import Summits.QuantumFields.YangMills.Theorems.UnitScaleTiltProp7SectET3HilbertLettersT3
import HarnessLib

/-!
# Route `UnitScaleTilt` (α), node N06(d = 3), layer 0 ∕ brick L0f — **THE REAL-COORDINATE SUMS OF THE THREE `L²` PAIRINGS**: `re ⟪u, v⟫_ℂ` on lit-balaban's weighted spaces
# `WL2 ℂ w (EuclideanSpace ℂ m)` (fine vector fields `BondL2K`, gauge parameters `SiteL2K`, block fields) IS the component sum `Σ_{i,k,s} (√w_i · c_s(u_i^k)) (√w_i · c_s(v_i^k))` over the
# √weight-scaled real and imaginary parts `c₀ = re`, `c₁ = im` — and the same sums on the ROUTE CARRIERS through ym-inputs-p01's transports `toL2`, `toL2S`, `toL2B` — i.e. the hypothesis
# `hPX : Σ_x (e u)(x)·(e v)(x) = re ⟪u, v⟫_ℂ` of ✓ `Prop7SectET3CoordJunction` ∕ ✓ `Prop7SectET3OpsOfConjugateReading` for the design-point-(J1) coordinates, whichever carrier brick L0f picks

Cell `ym-inputs` (D-0154 (2); desk `ym-inputs-plan-1` INPUT-LIST v7 §4 row p05 = I-06 (d); p05 g1's memo `pub/ym-inputs/L0F-LOCATE-p05.md` §2 (d) «coordinates (J1): scaled by √c₀ so that
`Σ_x (e u) x·(e v) x = Re⟪toL2 u, toL2 v⟫_ℂ`»), seat ym-inputs-p05 g2.  Count-neutral helper (`--supports stmt-QuantumFields-20520 --as helper`; RULING g26-№2); registry untouched; THEOREMS
ONLY (0 `def`, 0 `sorry`) — the coordinate EQUIVALENCE `eX` itself is brick L0f's definition (ym-inputs-p01 names it); this file proves the identity its `hPX` row needs, for the explicit
coordinate FORMULA, so that row closes by `simpa` whatever packaging the definition chooses.  NOTHING of [Balaban1985BackgroundPropagators] is asserted.

WHAT IS PROVED (ns `…Theorems.Prop7SectET3RealCoordSums`; `![z.re, z.im] s` is Mathlib's `Matrix.vecCons` — no new notation):
* §1 `re_conj_mul_eq_sum` (`re(z̄w) = Σ_s c_s(z)c_s(w)`), `re_trace_conjTranspose_mul` (`re tr(AᴴB) = Σ_{i,j,s} c_s(A_{ij}) c_s(B_{ij})`), `sqrt_mul_sqrt_mul_mul` (bookkeeping);
* §2 ★★ `re_inner_WL2_eq_sum` — GENERIC: for any finite index `ι`, weight `w > 0`, fibre `EuclideanSpace ℂ m`: `re ⟪u, v⟫ = Σ_i Σ_k Σ_s (√(w i)·c_s(u i k))·(√(w i)·c_s(v i k))`; hence at once
  for `BondL2K ℂ 3 (periodsT3 F K) c₀ W₂`, `SiteL2K …`, `WL2 ℂ (fun _ ↦ cB) W₂` (`W₂ = EuclideanSpace ℂ (Fin 2 × Fin 2)`, constant weights);
* §3 ON THE ROUTE CARRIERS (p01's bricks L0a): ★★ `re_inner_toL2_eq_sum` (`re ⟪toL2 A, toL2 B⟫ = Σ_b Σ_i Σ_j Σ_s (√c₀·c_s(A b i j))·(√c₀·c_s(B b i j))`, from ✓`inner_toL2`),
  ★ `re_inner_toL2B_eq_sum` (blocks, ✓`inner_toL2B`), `inner_toL2S` + ★ `re_inner_toL2S_eq_sum` (sites; the `L²` product of two gauge parameters `= c₀ Σ_x tr(λ(x)ᴴμ(x))`, not in L0a).
HONEST SCOPE: finite sums ([folklore]); no definition, no estimate; nothing of print asserted; N06(d = 3) NOT discharged; no summit∕sub-problem claim; rung R3, not Clay.

References: T. Bałaban, CMP **99** (1985) 389–434 [Balaban1985BackgroundPropagators] ((3.11) p.392, (3.16) p.393, p.391 «natural L² scalar products»); [Balaban1985Averaging] (18) p.21.
-/

set_option autoImplicit false

noncomputable section

open scoped InnerProductSpace ComplexConjugate BigOperators

namespace Summit.QuantumFields.YangMills.Theorems.Prop7SectET3RealCoordSums

open Literature.MathematicalPhysics.QuantumFieldTheory.Balaban1983to89
open Literature.MathematicalPhysics.QuantumFieldTheory.Balaban1983to89.T3ContinuumYM3Torus
open B4Sect5Torus (TSite)
open B9SectCLatticeCarrier (Bond)
open B9Eq311L2Pairing (WL2)
open B11Eq103H1Complex (SiteL2K BondL2K)
open Summit.QuantumFields.YangMills.Theorems.Prop7SectET3Transport (periodsT3 bondEquiv siteEquiv)
open Summit.QuantumFields.YangMills.Theorems.Prop7SectET3HilbertLetters (W₂ frobEquiv toL2 toL2S toL2B toL2_apply toL2S_apply toL2B_apply inner_frobEquiv_symm frobEquiv_symm_apply_apply
  inner_toL2 inner_toL2B)

/-! ## §1 Scalars and `2 × 2` matrices -/

/-- `re(z̄·w) = re z · re w + im z · im w = Σ_s c_s(z)·c_s(w)` with `c₀ = re`, `c₁ = im`. [folklore] -/
theorem re_conj_mul_eq_sum (z w : ℂ) : (conj z * w).re = ∑ s : Fin 2, ![z.re, z.im] s * ![w.re, w.im] s := by
  simp [Fin.sum_univ_two, Complex.mul_re, Complex.conj_re, Complex.conj_im]

/-- `re tr(AᴴB) = Σ_{i,j} re((Ā_{ij})·B_{ij}) = Σ_i Σ_j Σ_s c_s(A_{ij})·c_s(B_{ij})` (the Frobenius ∕ Hilbert–Schmidt pairing of [Balaban1985Averaging] (18) in real coordinates).
[cite: Balaban1985Averaging, (18) p.21] -/
theorem re_trace_conjTranspose_mul {m : Type} [Fintype m] (A B : Matrix m m ℂ) :
    (Matrix.trace (A.conjTranspose * B)).re = ∑ i, ∑ j, ∑ s : Fin 2, ![(A i j).re, (A i j).im] s * ![(B i j).re, (B i j).im] s := by
  rw [Matrix.trace, Complex.re_sum, Finset.sum_comm]
  refine Finset.sum_congr rfl fun j _ => ?_
  rw [Matrix.diag_apply, Matrix.mul_apply, Complex.re_sum]
  refine Finset.sum_congr rfl fun i _ => ?_
  rw [Matrix.conjTranspose_apply, Complex.star_def, re_conj_mul_eq_sum]

/-- `√a·x · (√a·y) = a·(x·y)` for `0 ≤ a` (the √weight scaling of the coordinates). [folklore] -/
theorem sqrt_mul_mul_sqrt_mul {a : ℝ} (ha : 0 ≤ a) (x y : ℝ) : Real.sqrt a * x * (Real.sqrt a * y) = a * (x * y) := by
  rw [mul_mul_mul_comm, Real.mul_self_sqrt ha]

/-! ## §2 The weighted `L²` pairing over a Euclidean fibre, in real coordinates -/

/-- ★★ **`re ⟪u, v⟫ = Σ_i Σ_k Σ_s (√w_i·c_s(u_i^k))·(√w_i·c_s(v_i^k))` ON `WL2 ℂ w (EuclideanSpace ℂ m)`** — the real part of lit-balaban's weighted scalar product (3.11) is the
Euclidean component sum of the √weight-scaled real and imaginary parts; at constant weight `c₀` (`BondL2K`, `SiteL2K`) resp. `cB` (block fields) and `m = Fin 2 × Fin 2` (`W₂`) this is the
`hPX`∕`hPZ`∕`hPW` row of ✓`identities_of_conjugateReading` for the design-point-(J1) coordinates. [cite: Balaban1985BackgroundPropagators, (3.11) p.392] -/
theorem re_inner_WL2_eq_sum {ι m : Type} [Fintype ι] [Fintype m] [DecidableEq m] {w : ι → ℝ} [Fact (∀ i, 0 < w i)]
    (u v : WL2 ℂ w (EuclideanSpace ℂ m)) :
    (⟪u, v⟫_ℂ).re = ∑ i, ∑ k, ∑ s : Fin 2,
      (Real.sqrt (w i) * ![((WL2.equiv ℂ w _ u i) k).re, ((WL2.equiv ℂ w _ u i) k).im] s) *
        (Real.sqrt (w i) * ![((WL2.equiv ℂ w _ v i) k).re, ((WL2.equiv ℂ w _ v i) k).im] s) := by
  rw [WL2.inner_def, Complex.re_sum]
  refine Finset.sum_congr rfl fun i _ => ?_
  have hw : 0 ≤ w i := ((Fact.out : ∀ i, 0 < w i) i).le
  show ((((w i : ℝ) : ℂ)) * ⟪WL2.equiv ℂ w _ u i, WL2.equiv ℂ w _ v i⟫_ℂ).re = _
  rw [Complex.re_ofReal_mul, PiLp.inner_apply, Complex.re_sum, Finset.mul_sum]
  refine Finset.sum_congr rfl fun k _ => ?_
  simp only [sqrt_mul_mul_sqrt_mul hw, ← Finset.mul_sum]
  congr 1
  rw [← re_conj_mul_eq_sum]
  simp only [RCLike.inner_apply, mul_comm]

/-! ## §3 The same sums on the route carriers, through bricks L0a's transports -/

variable {F : T3Family} {n K : ℕ} {c₀ cB : ℝ}

/-- ★★ **THE FINE PAIRING ON THE ROUTE CARRIER IN REAL COORDINATES**: `re ⟪toL2 A, toL2 B⟫_ℂ = Σ_b Σ_i Σ_j Σ_s (√c₀·c_s(A(b)_{ij}))·(√c₀·c_s(B(b)_{ij}))` over the route's bonds
`b : PBond (F.P K) 0` (✓`inner_toL2`: `= c₀ Σ_b tr(A(b)ᴴB(b))`). [cite: Balaban1985BackgroundPropagators, (3.11) p.392] -/
theorem re_inner_toL2_eq_sum [Fact (0 < c₀)] (A B : PBond (F.P K) 0 → Matrix (Fin 2) (Fin 2) ℂ) :
    (⟪toL2 F K c₀ A, toL2 F K c₀ B⟫_ℂ).re = ∑ b : PBond (F.P K) 0, ∑ i : Fin 2, ∑ j : Fin 2, ∑ s : Fin 2,
      (Real.sqrt c₀ * ![(A b i j).re, (A b i j).im] s) * (Real.sqrt c₀ * ![(B b i j).re, (B b i j).im] s) := by
  have hc : 0 ≤ c₀ := (Fact.out : 0 < c₀).le
  rw [inner_toL2, Complex.re_ofReal_mul, Complex.re_sum, Finset.mul_sum]
  refine Finset.sum_congr rfl fun b _ => ?_
  rw [re_trace_conjTranspose_mul, Finset.mul_sum]
  refine Finset.sum_congr rfl fun i _ => ?_
  rw [Finset.mul_sum]
  refine Finset.sum_congr rfl fun j _ => ?_
  rw [Finset.mul_sum]
  exact Finset.sum_congr rfl fun s _ => (sqrt_mul_mul_sqrt_mul hc _ _).symm

/-- ★ **THE BLOCK PAIRING ON THE ROUTE CARRIER IN REAL COORDINATES**: `re ⟪toL2B B, toL2B B′⟫_ℂ = Σ_c Σ_i Σ_j Σ_s (√cB·c_s(B(c)_{ij}))·(√cB·c_s(B′(c)_{ij}))` (✓`inner_toL2B`).
[cite: Balaban1985BackgroundPropagators, (3.16) p.393] -/
theorem re_inner_toL2B_eq_sum [Fact (0 < cB)] (B B' : PBond (F.P n) 0 → Matrix (Fin 2) (Fin 2) ℂ) :
    (⟪toL2B F n cB B, toL2B F n cB B'⟫_ℂ).re = ∑ c : PBond (F.P n) 0, ∑ i : Fin 2, ∑ j : Fin 2, ∑ s : Fin 2,
      (Real.sqrt cB * ![(B c i j).re, (B c i j).im] s) * (Real.sqrt cB * ![(B' c i j).re, (B' c i j).im] s) := by
  have hc : 0 ≤ cB := (Fact.out : 0 < cB).le
  rw [inner_toL2B, Complex.re_ofReal_mul, Complex.re_sum, Finset.mul_sum]
  refine Finset.sum_congr rfl fun c _ => ?_
  rw [re_trace_conjTranspose_mul, Finset.mul_sum]
  refine Finset.sum_congr rfl fun i _ => ?_
  rw [Finset.mul_sum]
  refine Finset.sum_congr rfl fun j _ => ?_
  rw [Finset.mul_sum]
  exact Finset.sum_congr rfl fun s _ => (sqrt_mul_mul_sqrt_mul hc _ _).symm

/-- **THE `L²` PRODUCT OF TWO GAUGE PARAMETERS ON THE ROUTE CARRIER**: `⟪toL2S λ, toL2S μ⟫_ℂ = c₀ · Σ_x tr(λ(x)ᴴ μ(x))` (sum over the route's sites; brick L0a's `inner_toL2` for sites).
[cite: Balaban1985BackgroundPropagators, p.393, (3.11) p.392] -/
theorem inner_toL2S [Fact (0 < c₀)] (l l' : Site (F.P K) 0 → Matrix (Fin 2) (Fin 2) ℂ) :
    ⟪toL2S F K c₀ l, toL2S F K c₀ l'⟫_ℂ = (c₀ : ℂ) * ∑ x : Site (F.P K) 0, Matrix.trace ((l x).conjTranspose * l' x) := by
  rw [WL2.inner_def, ← Finset.mul_sum]
  congr 1
  rw [← (siteEquiv F K).sum_comp]
  refine Finset.sum_congr rfl fun x _ => ?_
  rw [toL2S_apply, toL2S_apply, inner_frobEquiv_symm, Equiv.symm_apply_apply]

/-- ★ **THE SITE PAIRING ON THE ROUTE CARRIER IN REAL COORDINATES**: `re ⟪toL2S λ, toL2S μ⟫_ℂ = Σ_x Σ_i Σ_j Σ_s (√c₀·c_s(λ(x)_{ij}))·(√c₀·c_s(μ(x)_{ij}))`.
[cite: Balaban1985BackgroundPropagators, p.393, (3.11) p.392] -/
theorem re_inner_toL2S_eq_sum [Fact (0 < c₀)] (l l' : Site (F.P K) 0 → Matrix (Fin 2) (Fin 2) ℂ) :
    (⟪toL2S F K c₀ l, toL2S F K c₀ l'⟫_ℂ).re = ∑ x : Site (F.P K) 0, ∑ i : Fin 2, ∑ j : Fin 2, ∑ s : Fin 2,
      (Real.sqrt c₀ * ![(l x i j).re, (l x i j).im] s) * (Real.sqrt c₀ * ![(l' x i j).re, (l' x i j).im] s) := by
  have hc : 0 ≤ c₀ := (Fact.out : 0 < c₀).le
  rw [inner_toL2S, Complex.re_ofReal_mul, Complex.re_sum, Finset.mul_sum]
  refine Finset.sum_congr rfl fun x _ => ?_
  rw [re_trace_conjTranspose_mul, Finset.mul_sum]
  refine Finset.sum_congr rfl fun i _ => ?_
  rw [Finset.mul_sum]
  refine Finset.sum_congr rfl fun j _ => ?_
  rw [Finset.mul_sum]
  exact Finset.sum_congr rfl fun s _ => (sqrt_mul_mul_sqrt_mul hc _ _).symm

end Summit.QuantumFields.YangMills.Theorems.Prop7SectET3RealCoordSums

end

Directions — Lines from the start of the records through the one containing "lit-balaban's weighted spaces" are what should be retyped, exactly and in full, both ends included.

Reply to the exercise —
import Summits.QuantumFields.YangMills.Theorems.UnitScaleTiltProp7SectET3HilbertLettersT3
import HarnessLib

/-!
# Route `UnitScaleTilt` (α), node N06(d = 3), layer 0 ∕ brick L0f — **THE REAL-COORDINATE SUMS OF THE THREE `L²` PAIRINGS**: `re ⟪u, v⟫_ℂ` on lit-balaban's weighted spaces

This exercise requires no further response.